LUI. Je vois qu’on vous rétribue avec largesse.

ELLE. Je ne me plains pas. Mais le travail n’est pas des plus faciles. Et il exige une haute qualification.

LUI. Si ce n’est pas un secret, combien prenez-vous?

ELLE. Soyez rassuré, nous trouverons une entente.

LUI. Je ne demande pas pour moi, mais en général.

ELLE. Ça dépend de la durée, de la situation financière du commanditaire, de mon humeur et aussi de beaucoup d’autres choses.

LUI. Et malgré tout? Combien?

ELLE. Et jusqu’à combien pouvez-vous aller?

LUI. Zéro. Je n’en ai pas besoin, même pas gratuitement. Simple curiosité de ma part.

ELLE. Vous savez quoi? Lorsque, par exemple, en Espagne, une dame proposait un rendez-vous à un homme, même en pleine nuit et dans un lieu inconnu, il y allait sans hésiter, sans penser à sa bourse ou aux dangers.
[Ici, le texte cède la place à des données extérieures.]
import Literature.MathematicalPhysics.QuantumFieldTheory.Balaban1983to89.B11Eq117MiddleWordPiTransformationNorm
import Literature.MathematicalPhysics.QuantumFieldTheory.Balaban1983to89.B11Eq117GtildeTransformationNorm
import Literature.MathematicalPhysics.QuantumFieldTheory.Balaban1983to89.B9Eq347FrakGkPiSupGlobal

/-!
# `Balaban1983to89.B11Eq117FrakGkPiTransformationNorm` — T. Bałaban, *The variational problem and background fields in renormalization group method for lattice
# gauge theories*, Commun. Math. Phys. **102** (1985) 277–309 [Balaban1985Variational] (117) p. 295 *«By Theorem 3.13 of [5] the norm max{|·|_{(−1)}, |∇·|_{(−2)}} of
# the transformation can be estimated by B₀|J|_{(−3)} + …»*, (110)–(111) p. 294 (*«𝔊 = G − GQ\*(QGQ\*)⁻¹QG − GDRD\*G»*), with [5] = [Balaban1985BackgroundPropagators]
# Thm 3.13 p. 426, (3.153) p. 426, Thm 3.1 (3.42)∕(3.44)∕(3.47) pp. 397–398: **THE (117) SOCKET FOR THE FULL `𝔊̃_k` — `‖toCLM115 ∇_U 𝔊̃_k‖ ≤ max(w̄₀·B, w̄₁·B)·w̲⁻¹` with ONE
# height-free `B` — MODULO EXACTLY ONE DISPLAYED LETTER: the local covariant-gradient row of the THIRD word `G̃_kD_UR_kD*_UG̃_k` (STOREY H of the NE9 owner's ruling
# R-ne9p1-g97-3; by this lineage's G-1 `B9Eq3152GtildeThirdWordTwoSided` = `∇_UD_UG′_kR_kG′_kD*_U`, print's Thm 3.1 (3.43)₂∕(3.44) for `G′_k`)** — everything else BY
# NAME: the global value letter of `𝔊̃_k` (ne9-leaf-05's (K86) `B9Eq347FrakGkPiSupGlobal`), the gradient letters of the first word (the owner's (T4C)
# `B9Eq347G1kPiSupGradGlobal`) and of the middle word (this lineage's J-3 `B9Eq347MiddleWordPiSupGradGlobal`), the socket (the owner's `B11Eq117TransformationNormComp`)

statement-level skeleton of published theorems with citation tags; proofs where landed; nothing here is a claim about the Yang–Mills mass gap

CITATION HEADER (lean-in-tree rule).  Audit cell `pub-balaban`, sub-cell `t4`, BINDER row NE9; filed by NE9 crux-team LEAF PROVER 01 (`b2b-balaban-t4-ne9-formalise-leaf-01`,
gen 92; bears_on: R4/N22).  PDF held: `paper:balaban1985-cmp102-variational-background` (journal page = PDF page + 276), p. 295 (117) read through the verbatim quotation of
`B11Eq117TransformationNorm`; [5] pp. 397–398, 425–426 read first-hand this generation (`paper:balaban1985-cmp99-background-propagators` PDF 9–11, 37–38).  COMPOSED BY
NAME: `B11Eq103H1Complex.frakGLatticeK` ∕ `B11Eq111FrakG.frakGLin_apply` ∕ `H1LatticeK_eq` (the three words), (K86) `exists_global_row_frakGLatticeKPi`, (T4C)
`exists_global_rows_G1kPi` (conjunct 3, the slice-gradient member), J-3 `exists_global_supGrad_H1kPiQkG1kPi` (conjunct 2), ne9-leaf-03's (G)
`B9Eq347GlobalFromLocal.norm_apply_le_of_local`, (VGT-a) `norm_covGrad_apply_le_of_slice`, the owner's socket `B11Eq117TransformationNormComp.norm_toCLM115_le_of_comp`
(pattern: the owner's (T4F) `B11Eq117GtildeTransformationNorm` and this lineage's J-4 `B11Eq117MiddleWordPiTransformationNorm`).  The owner's window `‖J‖ ≤ α` of the
(T4C)∕(T4E)-shaped blocks is met from this block's `‖J‖ ≤ j₀` at the enlarged radius `max(α, j₀)` (every window member is monotone in `α` — (K85)'s device).

WHAT IS PROVED (sorry-free; proof lane — 0 `def`; [folklore] bookkeeping).
* §1 **`exists_global_gradLetter_thirdWord_of_local`** — MODULO the displayed `∃`-first LOCAL slice-gradient letter `H3` of the third word ((T4E)'s binder block +
  `(μ : Fin d)`, base-block decay), its GLOBAL sup → sup letter `‖(D_U(G̃_kD_UR_kD*_UG̃_kf)_μ)(b)‖ ≤ B·M` ((G) `norm_apply_le_of_local`, `K_d(δ)`).
* §2 **`exists_global_supGrad_frakGLatticeKPi_of_thirdWord`** — MODULO `H3`: `∃ (α₁, j₁, B)` BEFORE (K86)'s binder block such that for every bond field `f` with
  `‖f‖_∞ ≤ M`, every `μ`, `b`: `‖(𝔊̃_kf)(b)‖ ≤ B·M ∧ ‖(D_U(𝔊̃_kf)_μ)(b)‖ ≤ B·M ∧ ‖(∇_U𝔊̃_kf)(b, μ)‖ ≤ B·M` — `𝔊̃_kf = G̃_kf − H̃_k(Q_k(G̃_kf)) − third` and the
  three gradient letters (T4C).3, J-3.2, §1; `B = B_{K86} + B_{T4C} + B_{J3} + B₃K_d(δ₃)`.
* §3 **`exists_norm_toCLM115_frakGkPi_le_of_thirdWord`** — MODULO `H3`: THE (117) SOCKET FOR `𝔊̃_k` READ ON THE PLAIN BOND FUNCTIONS, `‖toCLM115 ∇_U 𝔊̃_k‖ ≤
  max(w̄₀·B, w̄₁·B)·w̲⁻¹` for ANY level functions ∕ weight parameters of (115).
HONEST SCOPE.  Composition BY NAME; the third word's gradient row is a DISPLAYED HYPOTHESIS of the exact shape the successor junction file
(`B9Eq3152ThirdWordPiGradRowOfHolderLetters`, G-2 of this generation's INTENT) concludes from print's Thm 3.1 (3.43)₂∕(3.44) for `G′_k(U)` — themselves NOT in the
tree on the cell's MODEL (flat (3.43) kernel-checked on lit-balaban's torus-lineage carrier only); `hpos′`, `hpos`, `hposπ`, `hQ`, the windows, `c₀ = η^d`, `‖J‖ ≤ j₀`
stay DISPLAYED; constants crude, NOT print's `B₀`; nothing of [B9] Thm 3.1∕3.13 or [B11] (110)–(111)∕(117) is asserted, valued or discharged; «NE9 ⇐ the named binders»;
NE9 NOT PRINTED ∕ NOT PROVED; row WALLED ON A MODEL (O-NE9-1; #5 UNRULED); spine PROVED 0∕9; rung (B)+1 on a finite T⁴ — NOT infinite volume, NOT mass gap, NOT BetaPertH,
NOT Clay.  HONEST DEPENDENCY: continuum YM on T⁴ ⇐ BetaPertH ∧ nine spine estimates (0/9 proved); BetaPertH ⇐ (D1) ∧ (D4) ∧ CAP+tail; G-an2-4 gates asym, D1 and NE2/3/4.
NEW file importing BUILT modules (J-4, (T4F), (K86)); nothing modified.  Net new unproved facts: 0.
-/

noncomputable section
C’est comme ça qu’agissaient les vrais cavalleros.

LUI. Mais nous ne sommes pas en Espagne et nous ne jouons pas une comédie de cape et d’épée. Nous sommes dans notre triste réalité de tous les jours, où il y a beaucoup de filouterie, de mensonges, de criminalité et de cruauté. De plus, il ne s’agit pas seulement de prudence de ma part.

ELLE. Et de quoi donc?

LUI. Pour être franc, plonger la cuillère dans la soupe c’est agréable quand elle est dans une assiette propre et non pas dans une auge publique. Excusez-moi, je ne voulais pas vous offenser.

ELLE. Peut-être ne vouliez-vous pas, mais vous l’avez fait. Mais pas avec vos paroles grossières, non, j’en ai plus qu’entendu de votre part, mais tout simplement parce que vous ne voulez pas de moi. Et pour une femme, il n’y a pas plus grande offense que de savoir qu’elle n’est pas désirée.
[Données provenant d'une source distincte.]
/-- CLASS CHECK for class `m` with certificate `C`: nearest neighbour (`n(nn) = Qn > 0`, `Qn ≤ 4·DEN²`), far witness
(`441·Qn ≤ 400·n(far) < 676·Qn`... i.e. radius in `[21/20·d, 13/10·d)`), the square-root enclosure of `Qn`, `13/10·lo − γ ≥ 0`, the fit of the
twelve assigned points (`G = ε⟪V, h_i⟫ ≥ 0`, `(|V|² + Qn(1−η²))²·18 ≤ 4·Qn·G²`), the full scan (pinning + clean shell + assignment hits) and the
class site-sum bound `Σ_{m', t} ubTerm(n) ≤ Ub`. -/
def checkClass (m : Fin c.N₀) (C : ClassCert c.N₀ c.K3) : Bool :=
  decide (0 < C.Qn) &&
  decide (c.nN m C.nn.1 C.nn.2 = C.Qn) &&
  decide ((C.Qn : ℚ) ≤ 4 * (c.DEN : ℚ) ^ 2) &&
  decide (441 * (C.Qn : ℤ) ≤ 400 * c.nN m C.far.1 C.far.2 ∧ 100 * c.nN m C.far.1 C.far.2 < 169 * (C.Qn : ℤ)) &&
  decide (C.s ^ 2 ≤ C.Qn * sqrtPrec ^ 2 ∧ C.Qn * sqrtPrec ^ 2 < (C.s + 1) ^ 2) &&
  decide (0 ≤ 13 / 10 * c.loOf C - gam) &&
  decide (∀ i : Fin 12, 0 ≤ c.sgnOf C * dotInt (c.ptN (C.asg i).1 (C.asg i).2 - c.X m) (hcpTab i) ∧
    ((sqNormInt (c.ptN (C.asg i).1 (C.asg i).2 - c.X m) : ℚ) + (C.Qn : ℚ) * (1 - etaFit ^ 2)) ^ 2 * 18 ≤
      4 * (C.Qn : ℚ) * ((c.sgnOf C * dotInt (c.ptN (C.asg i).1 (C.asg i).2 - c.X m) (hcpTab i) : ℤ) : ℚ) ^ 2) &&
  decide (∀ m' : Fin c.N₀, allBelow (fun t =>
    scanPt C.Qn (c.thrOut C) (c.thrIn C) (decide (∃ i : Fin 12, (C.asg i).1 = m' ∧ ((C.asg i).2 : ℕ) = t)) (c.nN m m' t)) c.K3 = true) &&
  decide ((∑ m' : Fin c.N₀, sumBelow (fun t => ubTerm c.DEN (c.nN m m' t).toNat) c.K3) ≤ C.Ub)

end Cell

end Summit.AtomisticToContinuum.Crystallization.Theorems.FrustratedLawDichotomyCellChecker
LUI. S’il vous plaît, laissons ce sujet. Nous en étions convenus.

ELLE. Nous ne sommes convenus de rien.

LUI. Parlons d’autre chose.

ELLE. Abstenons-nous plutôt de parler d’autre chose.

Pause.

LUI. Puisque vous n’aimez pas la vodka, peut-être, commanderons-nous pour de bon du champagne?

ELLE. Pas maintenant.

LUI. Et quand?

ELLE. Demain matin.

LUI. Il n’y aura pas de demain matin.

ELLE. Si.

LUI. Non.

ELLE. Et qu’y aura-t-il? Seulement la nuit?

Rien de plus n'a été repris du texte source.